Elections in the Philippines

By Kim Knibbe At this moment, the day has started already in the Philippines, the day nationwide elections will take place. Filipinos must choose new members for their municipal councils, representatives on the provincial level, new senators and congressmen, and a new president. Earlier I have written about the emergence of a sudden unlikely but extremely popular candidate after the death of Cory Aquino, namely her son Noynoy Aquino, making it a lot harder for the current president, Gloria Arroyo, to find an excuse to hold on to her power. I have also written about the election violence at the local and provincial levels. Although one incident was unusually violent, this is all business as usual, no reason to call off the elections. Nevertheless, everybody is holding his or her breath, because there is one more thing that can go seriously wrong:

Computers. These are the first automated elections in the Philippines. I don’t know who got the idea to use computers, because there are frequent brown-outs, there are places where electricity is not all that usual, and of course, there are serious problems: last week, a whole load of flash drives were discovered not to work properly. In some areas, the cell phone signal by which the results will have to be transmitted does not work properly, making the results vulnerable to fraud. Furthermore, only last weekend have these machines been tested on the sites all over the Philippines, hours before the elections start! IT experts fear ‘implosion’, although they, like the rest of the Philippines hope very much they are wrong.

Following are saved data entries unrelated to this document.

import Literature.Computability.AlgebraicComplexity.BorderRankMatMulThreeHalves
import Literature.Computability.AlgebraicComplexity.AsymptoticSpectrum
import Literature.Computability.AlgebraicComplexity.QuantumFunctionalsUpper
import HarnessLib

/-!
# Occurrence obstructions DO prove border-rank lower bounds for matrix multiplication (Bürgisser–Ikenmeyer, STOC 2013)

Topic `Literature/Computability/AlgebraicComplexity` (geometric complexity theory, tensor setting).
Typed-chain item of the cell `pub-gct-max` (track T, seat lit-2): the statements of
P. Bürgisser, C. Ikenmeyer, *Explicit lower bounds via geometric complexity theory*, STOC 2013,
pp. 141–150 = arXiv:1210.8368 [BurgisserIkenmeyer2013], AS PRINTED, in the tree's vocabulary.
Honest framing of the cell: multiplicity data and certified rank bounds at small parameters;
occurrence obstructions are ruled out in print for determinant versus padded permanent
(BIP 2019, tree `Literature.Computability.Complexity.no_occurrence_obstructions_holds`) — this file
records the one printed setting where occurrence obstructions DO give a significant lower bound
(border rank of matrix multiplication); nothing here is a claim on VP vs VNP or P vs NP.

## What is printed (numbering of the STOC version = arXiv source `stoc172fp`, theorem counter shared
## with definitions and numbered within sections)

* §2.1: "The *border rank* `R̲(w)` of a tensor `w ∈ W` is defined as the smallest `r ∈ ℕ` such that
  `w` can be obtained as the limit of a sequence `w_k ∈ W` with tensor rank `R(w_k) ≤ r` for all
  `k`." and (2.1) `MaMu_m := ∑_{i,j,l=1}^m |(i,j)(j,l)(l,i)⟩ ∈ ⊗³ ℂ^{m×m}`; "`R̲(w) ≤ n` iff
  `w ∈ \overline{G E_n}`" (`E_n = ∑ |iii⟩` the unit tensor, `G = GL_n³`).
* §3, Prop. 3.3 (HWV obstructions; in the tree: `HwvIdealProducts.lean`, `HwvIdealDegreeCriterion.lean`)
  and after it: "An *occurence obstruction* against `𝔥 ∈ \overline{G𝔠}` … is a highest weight `λ`
  for `G` such that irreducible `G`-representations of type `λ` do not occur in `ℂ[\overline{G𝔠}]`,
  but some irreducible `G`-representation of type `λ` does occur in `ℂ[\overline{G𝔥}]`."
  Problem 3.5: "if `𝔥_{m,n} ∉ \overline{G𝔠_n}`, is there an occurence obstruction proving this?"
  (printed as "an important open problem"; for determinant versus padded permanent and
  `n ≥ m^25` the answer is NO by BIP 2019 Thm. 1.4).
* §4.2, Thm. 4.1: obstruction designs `H` of type `λ ⊢*_n d` give highest weight vectors `f_H` of
  weight `λ^*` in `Sym^d ⊗³(ℂ^*)^n`, and they span `HWV_{λ^*}(Sym^d ⊗³(ℂ^*)^n)`.
* §4.3, Prop. 4.2: "Let `H` be an obstruction design of type `λ ⊢*_n d`. Then we have `f_H(w) = 0`
  for all tensors `w ∈ ⊗³ℂ^n` satisfying `R̲(w) < χ'(H)`." Lemma 4.3: `χ'(H) ≤ 3n − 2`.
* §4.4: `H_κ := {(i,j,k) ∈ [κ+1]³ | i = 1 or j = 1 or k = 1}` ("3-dimensional hook"), of type
  `λ(κ)` = three times the hook partition `(κ+1, 1, …, 1) ⊢_{2κ+1} 3κ+1`, `χ'(H_κ) = 3κ + 1`.
  Lemma 4.4: "There exists a matrix triple `A ∈ (GL_{m²})³` such that `f_{H_κ}(A MaMu_m) ≠ 0`,
  where `κ := (m²−1)/2` for `m > 1` odd."
  **Thm. 4.5**: "We have `R̲(MaMu_m) ≥ (3/2) m² − 1/2` if `m` is odd. Moreover,
  `R̲(MaMu_m) ≥ (3/2) m² − 2` if `m` is even." (proof of the even case omitted in print).
  Rem. 4.7: "One can prove that `H_κ` is the only obstruction design of type `λ(κ)`. Put `n := 3κ`
  and `d := 3κ + 1`. Proposition 4.2 implies that `f_{H_κ}` vanishes on `\overline{GL_n³ E_n}`.
  Therefore, `mult_{λ(κ)}(ℂ[\overline{GL_n³ E_n}]_d) = 0`. Hence `λ(κ)` is an occurence
  obstruction against `MaMu_m ∈ \overline{GL_n³ E_n}`. Based on the results in [BI:10] we can
  prove the stronger statement `mult_{λ(κ)}(ℂ[GL_n³ E_n]_d) = 0`, cf. [ike:12b, Prop. 8.3.1]."
* §1: "While this bound is weaker than the one recently obtained by Landsberg and Ottaviani, these
  are the first significant lower bounds obtained within the GCT program."

## What is here

* `burgisserIkenmeyer2013_thm_4_5` — Thm. 4.5 for the tree's border rank `algBorderRank`
  (Bini/Bläser algebraic border rank via polynomial approximate decompositions,
  `SchoenhageTau.lean`; this is the notion in which the tree states every printed border-rank
  bound, e.g. `LandsbergOttaviani2015_algBorderRank_matMulTensor`; over `ℂ` it agrees with the
  topological border rank of BI §2.1 — a theorem-level remark, not used) and the tree's
  `matMulTensor ℂ m m m` (same `GL³`-orbit as `MaMu_m` up to the order of the three factors).
  Written without `ℕ`-subtraction: `3m² ≤ 2·R̲ + 1` (`m` odd), `3m² ≤ 2·R̲ + 4` (`m` even).
  DISCHARGED (`burgisserIkenmeyer2013_thm_4_5_holds`) from the tree's PROVED Strassen–Lickteig
  bound `three_mul_sq_le_two_mul_algBorderRank_matMulTensor` (`3n² ≤ 2·R̲(⟨n,n,n⟩)`, `n ≥ 2`)
  and `LandsbergOttaviani2015_algBorderRank_matMulTensor` at `n = 1`; as the authors say, the
  numerical bound is not new — its GCT content is the next item.
* `bi2013Hook κ` — the hook partition `(κ+1, 1^{2κ}) ⊢ 3κ+1`; `burgisserIkenmeyer2013_rem_4_7`
  — NAMED FACT (not discharged): for odd `m ≥ 3` and `2κ + 1 = m²`, the triple
  `λ(κ) = (hook, hook, hook)` does NOT occur in degree `d = 3κ+1` of the coordinate ring of
  `\overline{GL³ · ⟨3κ⟩}` (tensors of border rank `≤ 3κ`) and DOES occur in degree `d` of the
  coordinate ring of `\overline{GL³ · ⟨m,m,m⟩}` — i.e. `λ(κ)` is an occurrence obstruction
  against `R̲(⟨m,m,m⟩) ≤ 3κ = (3m² − 3)/2` (Rem. 4.7 with Prop. 4.2, Lemma 4.4, Thm. 4.1).
  Occurrence of a type `λ = (λ⁰, λ¹, λ²) ⊢ d` in `𝒪(\overline{GL³ · t})_d` is written, as in
  `UnitTensorMomentPolytope.lean` / `IsotypicPressure.lean` (`OccursIn`), by non-vanishing of the
  triple isotypic character sum `isotypicSum₁ λ⁰ (isotypicSum₂ λ¹ (isotypicSum₃ λ² t^{⊗d}))`
  (`QuantumFunctionalsUpper.lean`; a non-zero multiple of the `GL³`-isotypic projection of
  `t^{⊗d}`, whose non-vanishing is "`V_λ(G)^*` occurs in `𝒪(\overline{Gt})_d`", Bürgisser–Ikenmeyer
  2011 Def. 3.1, by Schur–Weyl duality and `𝒪(\overline{Gt})_d ≅ ⟨G · t^{⊗d}⟩^*` — the standing
  identification of those files, not re-proved here). The triple `λ(κ)` is symmetric, so the
  order of the three tensor factors is immaterial.

## Deliberately NOT here

Obstruction designs, `f_H`, the chromatic index and Thm. 4.1 / Prop. 4.2 / Lemma 4.3 / Cor. 4.8
(`k(λ) ≤ N(λ)`) / Prop. 4.9 (NP-completeness of existence of a design of given type) as separate
statements (they need the polarisation machinery of §5; the tree's `PlethysmTableauEvaluation.lean`,
`HwvEvaluationRankBound.lean` cover the polynomial scenario only); the orbit (non-closure)
strengthening `mult_{λ(κ)}(ℂ[GL_n³E_n]_d) = 0` of Rem. 4.7; §4.6 (determinantal complexity,
criterion `pl_λ(d[n]) > sk(n×d; λ)` — in the tree: `HwvIdealRankBound.lean`,
`PerDetExactMultiplicities.lean`).
-/

noncomputable section

namespace Literature.Computability.AlgebraicComplexity

/-! ### Theorem 4.5: the border-rank bound -/

/-- **Bürgisser–Ikenmeyer 2013, Thm. 4.5** (verbatim: "We have `R̲(MaMu_m) ≥ (3/2) m² − 1/2` if
`m` is odd. Moreover, `R̲(MaMu_m) ≥ (3/2) m² − 2` if `m` is even."), for `m ≥ 1`, the tree's
border rank `algBorderRank` and matrix multiplication tensor `matMulTensor ℂ m m m = ⟨m,m,m⟩`,
cleared of denominators and of `ℕ`-subtraction: `3m² ≤ 2·R̲(⟨m,m,m⟩) + 1` for odd `m` and
`3m² ≤ 2·R̲(⟨m,m,m⟩) + 4` for even `m`. Obtained in print from occurrence obstructions
(`burgisserIkenmeyer2013_rem_4_7`); discharged below from the tree's Strassen–Lickteig bound.
[cite: BurgisserIkenmeyer2013, Thm. 4.5] -/
def burgisserIkenmeyer2013_thm_4_5 : Prop :=
  ∀ m : ℕ, 1 ≤ m →
    (Odd m → 3 * m ^ 2 ≤ 2 * algBorderRank (matMulTensor ℂ m m m) + 1) ∧
      (Even m → 3 * m ^ 2 ≤ 2 * algBorderRank (matMulTensor ℂ m m m) + 4)

/-- Discharge of `burgisserIkenmeyer2013_thm_4_5`: for `m ≥ 2` both clauses follow from the proved
`3m² ≤ 2·R̲(⟨m,m,m⟩)` (`three_mul_sq_le_two_mul_algBorderRank_matMulTensor`, BCS 1997 Cor. (19.14));
for `m = 1` from `1 ≤ R̲(⟨1,1,1⟩)` (`LandsbergOttaviani2015_algBorderRank_matMulTensor`). As the
source says (§1), the bound is "slightly below the one by Strassen and Lickteig".
[cite: BurgisserIkenmeyer2013, Thm. 4.5] -/
theorem burgisserIkenmeyer2013_thm_4_5_holds : burgisserIkenmeyer2013_thm_4_5 := by
  intro m hm
  rcases Nat.lt_or_ge m 2 with hlt | hge
  · obtain rfl : m = 1 := le_antisymm (Nat.le_of_lt_succ hlt) hm
    refine ⟨fun _ => ?_, fun h1 => absurd h1 Nat.not_even_one⟩
    have h1 : 1 ≤ algBorderRank (matMulTensor ℂ 1 1 1) := by
      simpa using LandsbergOttaviani2015_algBorderRank_matMulTensor ℂ 1 le_rfl
    have h3 : 3 * 1 ^ 2 = 3 := by norm_num
    rw [h3]
    omega
  · have h3 := three_mul_sq_le_two_mul_algBorderRank_matMulTensor ℂ m hge
    have hsq : 3 * m ^ 2 = 3 * m * m := by ring
    exact ⟨fun _ => (hsq.le.trans h3).trans (Nat.le_add_right _ _),
      fun _ => (hsq.le.trans h3).trans (Nat.le_add_right _ _)⟩

/-! ### Remark 4.7: `λ(κ)` is an occurrence obstruction -/

/-- The hook partition `(κ+1, 1, …, 1) ⊢ 3κ+1` with `2κ+1` parts — one component of the type
`λ(κ)` of the "3-dimensional hook" obstruction design `H_κ` (BI 2013, §4.4: "Its type `λ(κ)` is the
triple with components three times the hook partition `(κ+1,1,…,1) ⊢_{2κ+1} 3κ+1`"). Built with
`Nat.Partition.ofSums`. [cite: BurgisserIkenmeyer2013, §4.4 (before Lemma 4.4)] -/
def bi2013Hook (κ : ℕ) : Nat.Partition (3 * κ + 1) :=
  Nat.Partition.ofSums _ ({κ + 1} + Multiset.replicate (2 * κ) 1) (by
    rw [Multiset.sum_add, Multiset.sum_singleton, Multiset.sum_replicate, smul_eq_mul]
    ring)

/-- The parts of `bi2013Hook κ` are `κ+1` and `2κ` ones. [cite: BurgisserIkenmeyer2013, §4.4 (before Lemma 4.4)] -/
theorem bi2013Hook_parts (κ : ℕ) :
    (bi2013Hook κ).parts = {κ + 1} + Multiset.replicate (2 * κ) 1 := by
  rw [bi2013Hook, Nat.Partition.ofSums_parts, Multiset.filter_eq_self]
  intro a ha
  simp only [Multiset.mem_add, Multiset.mem_singleton, Multiset.mem_replicate] at ha
  omega

/-- `bi2013Hook κ` has exactly `2κ + 1` parts (so `λ(κ) ⊢*_n 3κ+1` as soon as `2κ + 1 ≤ n`).
[cite: BurgisserIkenmeyer2013, §4.4 (before Lemma 4.4)] -/
theorem card_parts_bi2013Hook (κ : ℕ) : (bi2013Hook κ).parts.card = 2 * κ + 1 := by
  rw [bi2013Hook_parts, Multiset.card_add, Multiset.card_singleton, Multiset.card_replicate]
  omega

/-- NAMED FACT (**Bürgisser–Ikenmeyer 2013, Rem. 4.7 with Prop. 4.2, Lemma 4.4 and Thm. 4.1**; not
discharged). For odd `m ≥ 3` and `κ` with `2κ + 1 = m²`, put `n := 3κ`, `d := 3κ + 1` and let
`λ(κ) = (hook, hook, hook)`, `hook = (κ+1, 1^{2κ})` (`bi2013Hook κ`). Printed: "Proposition 4.2
implies that `f_{H_κ}` vanishes on `\overline{GL_n³ E_n}`. Therefore,
`mult_{λ(κ)}(ℂ[\overline{GL_n³ E_n}]_d) = 0`. Hence `λ(κ)` is an occurence obstruction against
`MaMu_m ∈ \overline{GL_n³ E_n}`" (Rem. 4.7; the occurrence on the matrix-multiplication side is
Lemma 4.4, "There exists a matrix triple `A ∈ (GL_{m²})³` such that `f_{H_κ}(A MaMu_m) ≠ 0`, where
`κ := (m²−1)/2` for `m > 1` odd", with Thm. 4.1, `f_{H_κ}` a highest weight vector of weight
`λ(κ)^*`). Rendered with the tree's occurrence test (module docstring): the triple isotypic
character sum of type `λ(κ)` KILLS the `d`-th tensor power of the unit tensor
`⟨n⟩ = unitTensor ℂ (3κ)` (type `λ(κ)` does not occur in `𝒪(\overline{GL³·⟨n⟩})_d`, the closure
form printed in Rem. 4.7 — the orbit form `ℂ[GL_n³E_n]_d` is not asserted) and does NOT kill the
`d`-th tensor power of `⟨m,m,m⟩ = matMulTensor ℂ m m m` (type `λ(κ)` occurs in
`𝒪(\overline{GL³·⟨m,m,m⟩})_d`; format `(m²)³`, `ℓ(hook) = 2κ+1 = m²`; occurrence does not
depend on the ambient format, Bürgisser–Ikenmeyer 2011 Prop. 3.3). By Schur's lemma this is an
occurrence obstruction against `R̲(⟨m,m,m⟩) ≤ 3κ`, giving the odd case of Thm. 4.5.
[cite: BurgisserIkenmeyer2013, Rem. 4.7 (with Prop. 4.2, Lemma 4.4, Thm. 4.1)] -/
def burgisserIkenmeyer2013_rem_4_7 : Prop :=
  ∀ (m κ : ℕ), Odd m → 3 ≤ m → 2 * κ + 1 = m ^ 2 →
    isotypicSum₁ (bi2013Hook κ) (isotypicSum₂ (bi2013Hook κ) (isotypicSum₃ (bi2013Hook κ)
        (kroneckerPow (unitTensor ℂ (3 * κ)) (3 * κ + 1)))) = 0 ∧
      isotypicSum₁ (bi2013Hook κ) (isotypicSum₂ (bi2013Hook κ) (isotypicSum₃ (bi2013Hook κ)
          (kroneckerPow (matMulTensor ℂ m m m) (3 * κ + 1)))) ≠ 0

end Literature.Computability.AlgebraicComplexity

It’s incredible, but there is no back up plan. Why? Voting on paper was also not safe, ballot boxes got stolen, sometimes municipal halls went up in flames in an attempt to confuse the counting of votes, padding and shaving (dagdag bawas) is considered normal and even when a tape was found with the president instructing the chairman of the election committee to pad her votes, the legal proceedings got so entangled that nobody could actually be prosecuted for it. But those were the known evils.What will happen if there is a massive failure, and thousands, if not millions of votes get lost?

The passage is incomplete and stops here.